Both of these reflections from experienced curriculum leaders highlight the many competing pressures and priorities at play in designing a course of study and making suitable text selections. The time and workload pressures placed upon teachers mean there is an increasing gulf between “being the kind of teacher they want to be, and the type of teacher they have time to be”. This time poverty means teaching the dominant text, with the extensive resources available through professional networks, is the logical choice. With an onslaught of systemic processes like textbook hire, a high stakes testing environment and workload demands working against teacher agency and creativity, it is little wonder that we retreat behind the canon, perpetuating a more monocultural narrative with reduced teacher autonomy. As a result of curriculum and systemic pressures, have we lost sight of the joy of reading?

Alison Bedford is a senior lecturer in history curriculum and pedagogy at the University of Souther Queensland. She provides supervision to students undertaking systematic and scoping literature reviews and is interested in the methods of discourse analysis in her own work. You can find her on LinkedIn and Threads.

Republish this article for free, online or in print, under Creative Commons licence.

2 thoughts on “Toil and trouble: why time-poor teachers choose these texts today

  1. Dianne H says:

    A family member who is a secondary teacher told me recently that her school no longer even bothers with set novels, because they know that the students simply won’t read them – so they have movies to watch instead.
    Mind you I remember some of my fellow Year 12 students waaay back in 1984 who never read “Great Expectations” either – because the ABC had conveniently programmed a new BBC series and many of the students (mostly the boys) in my class watched that instead of reading the book!
    As for the final comment ” have we lost sight of the joy of reading?” – surely it is too late to worry about that by year 11 and 12? By then you are well and truly either reader or not. Encouraging the joy of reading and enjoying books needs to happen long before school starts. As a Primary teacher my aim was always to build a love of reading and books, so that children will be in bed, with a torch or begging to have a light on for a bit longer – because they just HAVE to finish the book/final chapter!

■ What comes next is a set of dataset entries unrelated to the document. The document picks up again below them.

/-- **Cost.** `x^{t i j}` is a product of `n` variables (`n` gates), so `L(∑_j x^{t i j}) ≤ n² + n`
and `L(h) ≤ n (n² + n) + n ≤ 4 n³` (variables are free, one gate per `+`/`·`). [folklore] -/
private theorem complexity_prod_le
    (ht : ∀ i j, t i j = Finsupp.single (i, j) 1 +
      ∑ j' ∈ Finset.univ.erase j, Finsupp.single (r₀, j') 1)
    (hn : 1 ≤ n) : complexity (∏ i, ∑ j, monomial (t i j) (1 : ℝ≥0)) ≤ 4 * n ^ 3 := by
  have hX0 : ∀ v : Fin n × Fin n, complexity (X v : MvPolynomial (Fin n × Fin n) ℝ≥0) = 0 :=
    fun v => complexity_X_holds v
  have hterm : ∀ i j, complexity (monomial (t i j) (1 : ℝ≥0)) ≤ n := by
    intro i j
    have hX : monomial (t i j) (1 : ℝ≥0) = X (i, j) * ∏ j' ∈ Finset.univ.erase j, X (r₀, j') := by
      rw [finsetProd_X_eq_monomial, X, monomial_mul, one_mul, ht]
    rw [hX]
    calc complexity (X (i, j) * ∏ j' ∈ Finset.univ.erase j, X (r₀, j'))
        ≤ complexity (X (i, j) : MvPolynomial _ ℝ≥0) +
            complexity (∏ j' ∈ Finset.univ.erase j, (X (r₀, j') : MvPolynomial _ ℝ≥0)) + 1 :=
          complexity_mul_le_holds _ _
      _ ≤ 0 + (∑ j' ∈ Finset.univ.erase j, complexity (X (r₀, j') : MvPolynomial _ ℝ≥0) +
            (Finset.univ.erase j).card) + 1 :=
          Nat.add_le_add_right (Nat.add_le_add (hX0 _).le (complexity_finset_prod_le _ _)) 1
      _ = n := by
          rw [Finset.sum_eq_zero (fun j' _ => hX0 _), Finset.card_erase_of_mem (Finset.mem_univ j),
            Finset.card_univ, Fintype.card_fin]
          omega
  have hF : ∀ i, complexity (∑ j, monomial (t i j) (1 : ℝ≥0)) ≤ n * n + n := fun i =>
    calc complexity (∑ j, monomial (t i j) (1 : ℝ≥0))
        ≤ ∑ j, complexity (monomial (t i j) (1 : ℝ≥0)) + (Finset.univ : Finset (Fin n)).card :=
          complexity_finset_sum_le _ _
      _ ≤ ∑ _j : Fin n, n + (Finset.univ : Finset (Fin n)).card :=
          Nat.add_le_add_right (Finset.sum_le_sum fun j _ => hterm i j) _
      _ = n * n + n := by simp
  calc complexity (∏ i, ∑ j, monomial (t i j) (1 : ℝ≥0))
      ≤ ∑ i, complexity (∑ j, monomial (t i j) (1 : ℝ≥0)) + (Finset.univ : Finset (Fin n)).card :=
        complexity_finset_prod_le _ _
    _ ≤ ∑ _i : Fin n, (n * n + n) + (Finset.univ : Finset (Fin n)).card :=
        Nat.add_le_add_right (Finset.sum_le_sum fun i _ => hF i) _
    _ = n * (n * n + n) + n := by simp
    _ ≤ 4 * n ^ 3 := by nlinarith [Nat.le_mul_self n]

/-- **Translates of `S_n` are cheap inside a torus class (negative lemma of line
`pair-descent-jss-endpoint`).** For every `n ≥ 3` there are a torus-homogeneous
`h ∈ ℝ≥0[x_ij]` (all monomials have row sums `R` and column sums `Cc`) with `L(h) ≤ 4 n³`, and a
vector `u`, such that `u + μ_σ ∈ supp h` for every permutation `σ`, while `h` is not a multiple
of `per_n`.  Witness: the balancing junk `h = ∏_i ∑_j x_{ij} ∏_{j' ≠ j} x_{r₀ j'}`,
`u = (n-1) • (row r₀)` (`margins_prod`, `complexity_prod_le`, `sum_t_symm_eq`,
`not_exists_eq_perPoly_mul`). [folklore] -/
theorem stub_translateCheap :
    ∀ n : ℕ, 3 ≤ n →
      ∃ (h : MvPolynomial (Fin n × Fin n) ℝ≥0) (u : (Fin n × Fin n) →₀ ℕ) (R Cc : Fin n → ℕ),
        (∀ α ∈ h.support, (∀ i, ∑ j, α (i, j) = R i) ∧ (∀ j, ∑ i, α (i, j) = Cc j)) ∧
        complexity h ≤ 4 * n ^ 3 ∧
        (∀ σ : Equiv.Perm (Fin n), u + permMonomial σ ∈ h.support) ∧
        ¬ ∃ g : MvPolynomial (Fin n × Fin n) ℝ≥0, h = perPoly (Fin n) ℝ≥0 * g := by
  intro n hn
  -- the junk row `r₀` and the term exponents `t i j = e_{(i,j)} + ∑_{j' ≠ j} e_{(r₀,j')}`
  obtain ⟨r₀⟩ : Nonempty (Fin n) := ⟨⟨0, by omega⟩⟩
  obtain ⟨t, ht⟩ : ∃ t : Fin n → Fin n → (Fin n × Fin n) →₀ ℕ, ∀ i j,
      t i j = Finsupp.single (i, j) 1 + ∑ j' ∈ Finset.univ.erase j, Finsupp.single (r₀, j') 1 :=
    ⟨_, fun _ _ => rfl⟩
  refine ⟨∏ i, ∑ j, monomial (t i j) (1 : ℝ≥0), (n - 1) • ∑ j, Finsupp.single (r₀, j) 1,
    fun a => 1 + if a = r₀ then n * (n - 1) else 0, fun _ => n, margins_prod r₀ t ht,
    complexity_prod_le r₀ t ht (by omega), fun σ => ?_, not_exists_eq_perPoly_mul r₀ t ht hn⟩
  rw [← sum_t_symm_eq r₀ t ht (by omega) σ]
  exact sum_t_mem_support t _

But instead, I found that more often than not, the type of school ” home readers”; the way that reading is taught; and the number of schools that no longer have school librarians; and the number of class teachers who no longer read to their students but instead show a video of someone reading a book; results in many young children finding reading “a chore to be endured”. No wonder they do not want to read the unrelatable texts set in high school.

  2. Alison says:

    It’s a real challenge Dianne, and you are right that a love of reading should be encouraged from a young age. No matter which texts teachers select there will always be students who don’t enjoy that particular book, ans the systemic ans workload pressures further narrow the range of texts teachers go to. I am surprised to hear a school has removed novels as I think most senior curricula still require them. Thanks for taking the time to share your experiences.